Fig.1: Arthur Evans holding a Minoan vase.

Evans was particularly drawn to Crete as one such source of seals containing undeciphered early inscriptions. The ancient town site of Kafala (Knossos) on the northern coast of Crete, next to the capital city of Herakleion, was well-known to local inhabitants, who plowed up ancient objects, including pottery, coins, and seals, as they cultivated their fields. Knossos had been occupied up through the Roman period, and during the Classical and Hellenistic eras (500-200 BC) had issued its own coinage, which interestingly showed pictures of labyrinths, Minotaurs, and Ariadne, the stuff of later interpretations (fig.2).

First to excavate at Knossos was an Herakleion merchant and antiquarian, aptly named Minos Kalokairinos, who in 1878 uncovered foundations of store rooms filled with large pithos jars. Documentation of Kalokairinos' work by William Stillman, US Consul in Crete at the time, identifies the finds as being from the west magazine of the palace. Stillman also (somewhat prophetically) provides a sketch of the "Labyrinth of Daedelus," a portion of the foundations also dug up by Kalokairinos, and later identified as the Throne Room (Shaw 1990).

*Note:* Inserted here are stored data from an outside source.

import Summits.Ventures.QEC.Thresholds.RotatedSurfaceCodeSAWThresholdsDual
import Summits.Ventures.QEC.Thresholds.PhenomenologicalThresholdConverses
import HarnessLib

/-!
# Rotated surface codes: certified two-sided WINDOWS — odd distance: `p₀(2.6939) ≤ p_c ≤ 1/4` per sector,
# `(3/2)·p₀ ≤ p_c^depol ≤ 3/8`, noisy measurement `p₀(5) ≤ p_c^{ph} ≤ 1/4` (ceilings for EVERY decoder); every size: the
# two-sector sum ceilings — tier CERTIFIED (kernel)

Venture QEC, `Summits/Ventures/QEC/Thresholds/` (LADDER-QEC rung Q5, PARTITION row 09; qec-type-09 gen 6, cell item
«09.RSCSAWZ», HONEST-FRAMING complement). lit-2's `ThresholdConverses.lean` / `DepolarizingThresholdConverses.lean` /
`PlanarThresholdConverses.lean` bound every certified threshold of a CSS family with `k ≥ 1` from ABOVE: the two
sectors' code-capacity floors sum to `≤ 1/2`, the erasure floors to `≤ 1`, the depolarizing threshold is `≤ 3/8`
(erasure-decomposition / no-cloning); when the `X ↔ Z` exchange is a re-indexing, each sector alone gets `p_c ≤ 1/4`,
`y_c ≤ 1/2`. For the rotated surface codes (`k = 1`, type-08's `RotatedSurface.code_k`):

* every size `RSC(i+1)`: the SUM ceiling `p_c^Z + p_c^X ≤ 1/2` and `p_c^depol ≤ 3/8` for EVERY pair of decoder families
  (`rsc_capacityAccuracyThreshold_sum_le_half`, `rsc_depolarizing_accuracyThreshold_le_three_eighths`), hence the window
  `(3/2)·p₀(3) ≤ p_c^depol ≤ 3/8` with item 143's floor (`rsc_depolarizing_accuracyThreshold_mem`);
* odd sizes `RSC(2i+1)` (the quarter turn `RotatedSurface.code_swap_eq_reindex` exchanges the sectors): the two erasure
  families COINCIDE pointwise (`rsc_odd_xErasureFamily_eq`; the loss threshold itself is `1/2` EXACTLY in both sectors and
  every size — type-03's `RotatedSurfaceLossThresholdHalf.lean`, not restated); every `Z`-decoder family transports to an
  `X`-decoder family with the same failure family (`rsc_odd_xFailureFamily_transport_eq`) and conversely
  (`rsc_xFailureFamily_odd_eq_pullback`), so **`p_c ≤ 1/4` for EVERY decoder family of either sector** (maximum
  likelihood included) and **`p₀(2.6939) ≤ p_c ≤ 1/4`** (`.0357 < p_c ≤ .25`) under minimum-weight decoding
  (`rsc_odd_z_capacity_accuracyThreshold_mem`, `…_x_…`); depolarizing **`(3/2)·p₀(2.6939) ≤ p_c^depol ≤ 3/8`**
  (`.0535 < p_c^depol ≤ .375`, `rsc_odd_depolarizing_accuracyThreshold_mem`);
* odd sizes, NOISY syndrome measurement (`q = p`, schedules `T_i ≥ 1`): the erasure coincidence also gives lit-2's
  phenomenological ceiling — **`p_c^{ph} ≤ 1/4` for EVERY space-time decoder family** in both records
  (`rsc_odd_z/x_phenom_threshold_le_quarter`) — and with item 143's generic floor re-instantiated along the odd subfamily
  (`rsc_odd_z/x_phenom_isThresholdLowerBound`, growth `rsc_odd_phenom_growth_z/x`) the window **`p₀(5) ≤ p_c^{ph} ≤ 1/4`**
  (`.0101 < p_c^{ph} ≤ .25`) for polynomially many rounds (`rsc_odd_z/x_phenom_accuracyThreshold_mem`); every size:
  `p_c^{ph,Z} + p_c^{ph,X} ≤ 1/2` (`rsc_phenomAccuracyThreshold_sum_le_half`).

Printed surface-code values (VALIDATED column, NOT theorems; as quoted in `PlanarThresholdConverses.lean`): optimal
`p_c ≈ .109`, MWPM `≈ .103`. Kernel axioms only; no named fact; no `native_decide`.

## References

* [RichardsonUrbanke2008] T. Richardson, R. Urbanke, *Modern Coding Theory*, CUP 2008, Lemma 4.78 (Erasure Decomposition).
* [StaceBarrettDoherty2009] T. M. Stace, S. D. Barrett, A. C. Doherty, PRL 102 (2009) 200501, pp. 1–2 (no-cloning bound).
* [DumerKovalevPryadko2015] I. Dumer, A. A. Kovalev, L. P. Pryadko, PRL 115 (2015) 050502, Thm 2, p. 5.
* [DennisEtAl2002] E. Dennis, A. Kitaev, A. Landahl, J. Preskill, J. Math. Phys. 43 (2002) 4452, §4.1, §4.6, §5.3.
* [LinPryadko2024] H.-K. Lin, L. P. Pryadko, PRA 109 (2024) 022407, §4.2 Thm 6 (permutation-equivalent CSS codes).
-/

noncomputable section

namespace Summit.Ventures.QEC.Thresholds

open Filter Topology Finset Matrix
open Literature.InformationTheory.QuantumCodes
open Literature.InformationTheory.QuantumCodes.RotatedSurface
open Literature.Probability.RandomPlanarGeometry

/-! ### Every size: one logical qubit, the sum ceilings, the depolarizing ceiling -/

/-- `k(RSC(i+1)) = 1 > 0`. [cite: DumerKovalevPryadko2015, Thm 2 (k ≥ 1 codes)] -/
theorem rsc_k_pos (i : ℕ) : 0 < (rscCode i).k := by
  rw [show (rscCode i).k = 1 from RotatedSurface.code_k (by omega)]
  norm_num

/-- `k(RSC(2i+1)) > 0`. [cite: DumerKovalevPryadko2015, Thm 2] -/
theorem rscOdd_k_pos (i : ℕ) : 0 < (rscOddCode i).k := rsc_k_pos (2 * i)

Fig.2: Classic-era silver coin from Knossos (425-330 BC). At left, the obverse shows a Minotaur, while the reverse at right shows the head of Ariadne, surrounded by a meander pattern representing the labyrinth (CNG; SG-3211).

Turkish landowners, however, soon stopped the Kalokairinos investigations. Shortly thereafter, the famed German archaeologist Heinrich Schliemann, excavator of Troy and Mycenae, attempted to purchase the "Kefala hill" - actually a "tell," or artificial, mound caused by long-term occupations at Knossos since the Neolithic (see Macdonald, this issue) - but refused to pay prices he considered exorbitant.

Evans first visited Crete in 1894 to study and decipher two types of unknown scripts appearing on Cretan seals. A year later he published the results in the Ashmolean publication Cretan Pictographs and Prae-Phoenician Script (Evans 1895), therein identifying both the enigmatic Minoan hieroglyphs ("Pictographs"), and the syllabic or pre-alphabetic ("Prae-Phoenician") scripts, now called Linear A and B.

Political fortunes then played a part in assisting Evans to excavate in Crete, after the island had won its independence from Turkey. In 1899, Evans used money from a family inheritance to buy the site at Kefala. Using a sizable local work force, Evans began large-scale, systematic excavations at Knossos in 1900, and by the end of 1903 had uncovered many of the foundations of the large, sprawling structures he designated as the Palace.

Fig.3: Reconstructed pillars and shield fresco at Knossos (photo: Athena Review).

Restorations and reconstructions of portions of the walls and foundations often used reinforced concrete (fig.3), with reconstructed timber frames and other wooden structures painted in a pink or buff color. Numerous examples of the now famous frescoes, discovered mainly as small fragments, were boldly restored. Evans is also responsible for restoring many of the now famous rooms within the palace, such as the Throne Room, with its pair of griffins in a fresco flanking a gypsum stone seat. These restoration methods have been often criticized for both over-interpretation of sometimes scanty remains, and for using materials foreign to Minoan architecture.

Besides his pioneering work in excavating the main palace site, among Evans' most significant discoveries at Knossos was the recovery of about 3000 ancient Linear A and B writing tablets. Linear B eventually proved to be an early form of ancient Greek from a later, Mycenaean occupation of the site. Linear A, a script representing the language of the Minoans, still remains largely undeciphered.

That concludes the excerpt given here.